If upheld, Mr Müllner’s arguments could lead to a finding that Austria is violating Article 8, due to its failure to have in place a framework compatible with these obligations. In essence, Müllner v. Austria will most likely require the Court to consider whether the EU climate law framework, and its Member State-specific mitigation targets, satisfy the positive obligations required under the ECHR. Accepting Mr Müllner’s arguments on this point would not only concern Austria’s domestic climate framework; it would also raise the broader question whether the level of protection offered by EU climate law is, in Convention terms, sufficient where fundamental rights are at stake.
In that sense, Müllner has the potential to reopen — in a new context — the longstanding and delicate debate about the relationship between EU law and the Convention system (a subject which exceeds the remit of this piece, but that is widely covered, see for instance here, here, and here).
An Opportunity to Carry Forward the KlimaSeniorinnen Momentum
Mr Müllner filed his last submission in March 2025 and is still awaiting a decision. The fact that the case remains pending despite having been granted priority status has inevitably prompted questions about the broader climate in which the Court is currently operating.
Since KlimaSeniorinnen, climate adjudication has become more politically contested (see e.g. critical reactions in Switzerland, commented on here, here, here, and here, but also elsewhere e.g. here), while climate ambition has weakened in many parts of Europe and beyond (on this topic see here). Whether or not these developments have affected the pace of the proceedings, they form an important backdrop to the Court’s next move in this area.
Climate change is undoubtedly one of the most frightening, pressing and complex challenges confronting present and future generations alike. Jurisprudential breakthroughs such as the KlimaSeniorinnen judgment demonstrate that judicial intervention can help catalyse meaningful legal and political change. They also show that principled adjudication remains capable of advancing protection, enhancing accountability, and triggering real action in the face of an escalating climate crisis.
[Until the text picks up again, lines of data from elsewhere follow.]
omit hcs hcv hD in
/-- **The verdict on a singular instance** (`D = 0`): `[true]` (test 1 fails; the conjunction short-circuits),
which is `Spec.verdict` as well. [folklore] -/
theorem verdictF_inp_of_D_eq_zero (h0 : Spec.D I.basis = 0) :
    verdictF (inp I t d cs) = [Spec.verdict (Wd I t d cs) I.basis t d (vOf I cs (ARVerifier.nSamples I.n))] := by
  have h1 : test1F (inp I t d cs) = [false] := by
    rw [test1F, notFn_apply (b := true)]
    · rfl
    · rw [Function.comp_apply, dDF_inp, isZeroFn_apply, ival_dpEnc, h0]; rfl
  have hand : andFn test1F (andFn test2F test3F) (inp I t d cs) = [false] := by
    rw [andFn, iteFn_apply_false h1]
  rw [verdictF, notFn_apply hand, Spec.verdict]
  simp [h0]

omit hcs hcv hD in
/-- **The value of the verdict machine** on `⟨codeOf I t d, encList cs⟩` for `N` raw codes whose canonical
re-encodings fit the yardstick: the Boolean `Spec.verdict` of the saturated arithmetic of Part B.
[cite: Regev2009, Lemma 3.20 (proof, p. 22)] -/
theorem verdictF_eq_spec (hcs : cs.length = ARVerifier.nSamples I.n) (hcv : ∀ c ∈ cs, (canonIV c).length ≤ Wd I t d cs) :
    verdictF (inp I t d cs) = [Spec.verdict (Wd I t d cs) I.basis t d (vOf I cs (ARVerifier.nSamples I.n))] := by
  by_cases hD : Spec.D I.basis = 0
  · exact verdictF_inp_of_D_eq_zero I t d cs hD
  · exact verdictF_inp I t d cs hcs hcv hD

end Value

end ARMachine

end Literature.Algebra.EuclideanLattices

end
/-!
# Albritton–Brué–Colombo 2022: the energy identity of the linearised similarity operator and the
  a-priori bound `Re λ ≤ sup(−sym ∇Ū) − ¼` for its eigenvalues

Analysis/FluidPDE proofs-layer file (theorems only, no definitions, no named facts) on the proof
line of the named fact `Literature.Analysis.FluidPDE.albritton_brue_colombo_unit`
(`NSLerayHopfABCScaling.lean`; Albritton–Brué–Colombo, Ann. of Math. 196 (2022) = arXiv:2112.03116
[ABC], Thm. 1.2). The tree reduces that fact to an UNSTABLE (or neutral) EIGENMODE of the
linearised similarity operator `L_ss` of [ABC] (1.10) at a smooth profile `Ū`
(`albritton_brue_colombo_unit_of_unstableMode`, `NSLerayHopfABCEigenmode.lean`): smooth
divergence-free `η₁, η₂`, pressures `q₁, q₂` and `λ = a + ib` with
`aη₁ − bη₂ + N_Ū(η₁) + ∇q₁ = 0`, `bη₁ + aη₂ + N_Ū(η₂) + ∇q₂ = 0`,
`N_Ū(η) = −½(η + Dη·ξ) − Δη + Ū·∇η + η·∇Ū` (`steadyLinearizedResidual`).

This file proves the **energy identity** behind the "energy estimate" that [ABC] §4.1 (after
Lemma 4.2, citing Jia–Šverák, *J. Funct. Anal.* 268 (2015)) use to place the essential spectrum of
`L_ss` in `{Re λ ≤ −¼}`: pairing the two equations with `η₁`, `η₂` in `L²(E)` (`E` a
finite-dimensional real inner product space of dimension `n`; `n = 3` in [ABC]) and integrating by
parts on the whole space,

  `(a + n/4 − ½)(‖η₁‖² + ‖η₂‖²) + (‖∇η₁‖² + ‖∇η₂‖²) + ∫⟪η₁, DŪ η₁⟫ + ∫⟪η₂, DŪ η₂⟫ = 0`

(`energy_identity_of_unstableMode`), because `∫⟪η, Dη·ξ⟫ = −(n/2)‖η‖²`
(`integral_inner_fderiv_apply_self_eq`), `∫⟪η, Δη⟫ = −‖∇η‖²`
(`integral_inner_laplacian_self_eq`), `∫⟪η, (Ū·∇)η⟫ = 0` for divergence-free `Ū`
(`integral_inner_fderiv_apply_of_isDivFree_eq_zero`) and `∫⟪η, ∇q⟫ = 0` for divergence-free
`η` (`integral_inner_gradient_eq_zero_of_isDivFree`), while the `b`-terms cancel. Consequently
(`re_eigenvalue_le_of_unstableMode`, `re_eigenvalue_le_of_unstableMode_fin3`): **if
`⟪w, DŪ(ξ) w⟫ ≥ −M‖w‖²` for all `ξ, w` (the symmetric part of `∇Ū` is bounded below by `−M`),
every such eigenmode with `η₁ ≢ 0` has `a ≤ M + ½ − n/4`, i.e. `Re λ ≤ M − ¼` on `ℝ³`.** In
particular no profile whose strain is everywhere smaller than `¼` (e.g. a small or slowly varying
`Ū`) can carry the unstable mode required by [ABC] Thm. 1.3 (a) — the quantitative form of the
remark that the instability is an `O(1)` effect of `Ū` (in [ABC], `Ū = βŪ₀` with `β ≫ 1`, §3).
The last section states the bound for the operator (1.10) **verbatim** (`negLss`, classical Leray
projection, `Ū ∈ C_c^∞`; `re_eigenvalue_le_of_eigenmode`): the pressure `q = −π[B(Ū, η)]` and
its first derivatives `∂ᵥq = −π[∂ᵥB(Ū, η)]` (`fderiv_divPotential_apply`) are Newtonian
potentials of divergences of test fields, hence in `L²` (`memLp_divPotential`,
`memLp_fderiv_divPotential_apply`).

Hypotheses are INTEGRABILITY hypotheses (`L²` membership of `η`, `∂ᵢη`, `∂ᵢ∂ᵢη`, `ξᵢη`, `ξᵢ∂ᵢη`,
`q`, `∂ᵢq` in the standard orthonormal frame), not compact support or a decay rate: velocity
eigenfunctions of `L_ss` may decay only like `|ξ|⁻³` (the far field of a divergence-free field with
rapidly decaying curl is a harmonic dipole), a rate the tree's polynomial-decay identities
(`EnergyUniqueness.lean`, rate `r > n + 1`) do not cover. All four
integrations by parts are instances of the tree's
`HasWeakGradient.integral_inner_fderiv_apply_of_memLp` (`LerayHopfMild.lean`) with the classical
derivative as weak gradient (`hasWeakGradient_fderiv_of_contDiff`).

## References

* D. Albritton, E. Brué, M. Colombo, *Non-uniqueness of Leray solutions of the forced Navier–Stokes
  equations*, Ann. of Math. (2) 196 (2022) 415–455, arXiv:2112.03116: (1.10); §4.1, Lemma 4.2 and
  the paragraph after Prop. 4.3 ("whose essential spectrum is contained in `{Re λ ≤ −1/4}`, as is
  easily demonstrated by an energy estimate"). [AlbrittonBrueColombo2022AnnMath]
* H. Jia, V. Šverák, *Are the incompressible 3d Navier–Stokes equations locally ill-posed in the
  natural energy space?*, J. Funct. Anal. 268 (2015) 3734–3766 = arXiv:1306.2136, §2, Lemma 2.1
  (`ρ(𝓛) ⊇ {Re λ > −¼}` for `𝓛 = Δ + ½x·∇ + ½` on `L²`, by the energy method) and the relative
  compactness of `φ ↦ U_σ·∇φ + φ·∇U_σ + ∇P` (§1, before Thm. 1.1). [JiaSverak2015]
-/

noncomputable section

open MeasureTheory TopologicalSpace Set Function Filter Topology InnerProductSpace Module
open scoped RealInnerProductSpace NNReal ENNReal Laplacian ContDiff

namespace Literature.Analysis.FluidPDE

namespace AlbrittonBrueColombo2022

variable {E : Type*} [NormedAddCommGroup E] [InnerProductSpace ℝ E] [FiniteDimensional ℝ E]
  [MeasurableSpace E] [BorelSpace E]

/-! ### Frame expansions -/

omit [MeasurableSpace E] [BorelSpace E] in
/-- Expansion of a linear map along the standard orthonormal frame:
`L w = Σᵢ ⟪eᵢ, w⟫ L eᵢ`. [folklore] -/
theorem clm_apply_eq_sum_inner_smul {F : Type*} [NormedAddCommGroup F] [NormedSpace ℝ F]
    (L : E →L[ℝ] F) (w : E) :
    L w = ∑ i, ⟪stdOrthonormalBasis ℝ E i, w⟫ • L (stdOrthonormalBasis ℝ E i) := by
  conv_lhs => rw [← (stdOrthonormalBasis ℝ E).sum_repr' w]
  simp [map_sum, map_smul]

omit [MeasurableSpace E] [BorelSpace E] in
/-- `⟪η, Dη(ξ) w⟫ = Σᵢ ⟪eᵢ, w⟫ ⟪η, ∂ᵢη⟫` (frame expansion of a directional derivative). [folklore] -/
theorem inner_fderiv_apply_eq_sum {F : Type*} [NormedAddCommGroup F] [InnerProductSpace ℝ F]
    (η : E → F) (ξ w : E) (c : F) :
    ⟪c, fderiv ℝ η ξ w⟫ =
      ∑ i, ⟪stdOrthonormalBasis ℝ E i, w⟫ * ⟪c, fderiv ℝ η ξ (stdOrthonormalBasis ℝ E i)⟫ := by
  rw [clm_apply_eq_sum_inner_smul (fderiv ℝ η ξ) w, inner_sum]
  exact Finset.sum_congr rfl fun i _ => by rw [real_inner_smul_right]

omit [FiniteDimensional ℝ E] [MeasurableSpace E] [BorelSpace E] in
/-- The coordinate function `ξ ↦ ⟪eᵢ, ξ⟫` is smooth with derivative `v ↦ ⟪eᵢ, v⟫`. [folklore] -/
theorem fderiv_inner_const_left_id (c x v : E) :
    fderiv ℝ (fun y : E => ⟪c, y⟫) x v = ⟪c, v⟫ := by
  change fderiv ℝ (innerSL ℝ c) x v = _
  rw [(innerSL ℝ c).fderiv]
  rfl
The questions raised in Müllner v. Austria are unlikely to yield easy answers. Yet they are questions the Court cannot avoid if it is to remain faithful to its role as a guarantor of fundamental rights within the Council of Europe. Much therefore depends on whether the Court is prepared to carry forward the momentum created by KlimaSeniorinnen and to address, with the same clarity and resolve, the complex issues now before it.
At stake is not only the outcome of one important case, but also the credibility of the Court’s emerging climate jurisprudence at a moment when legal ambition is increasingly tested by political and institutional hesitation.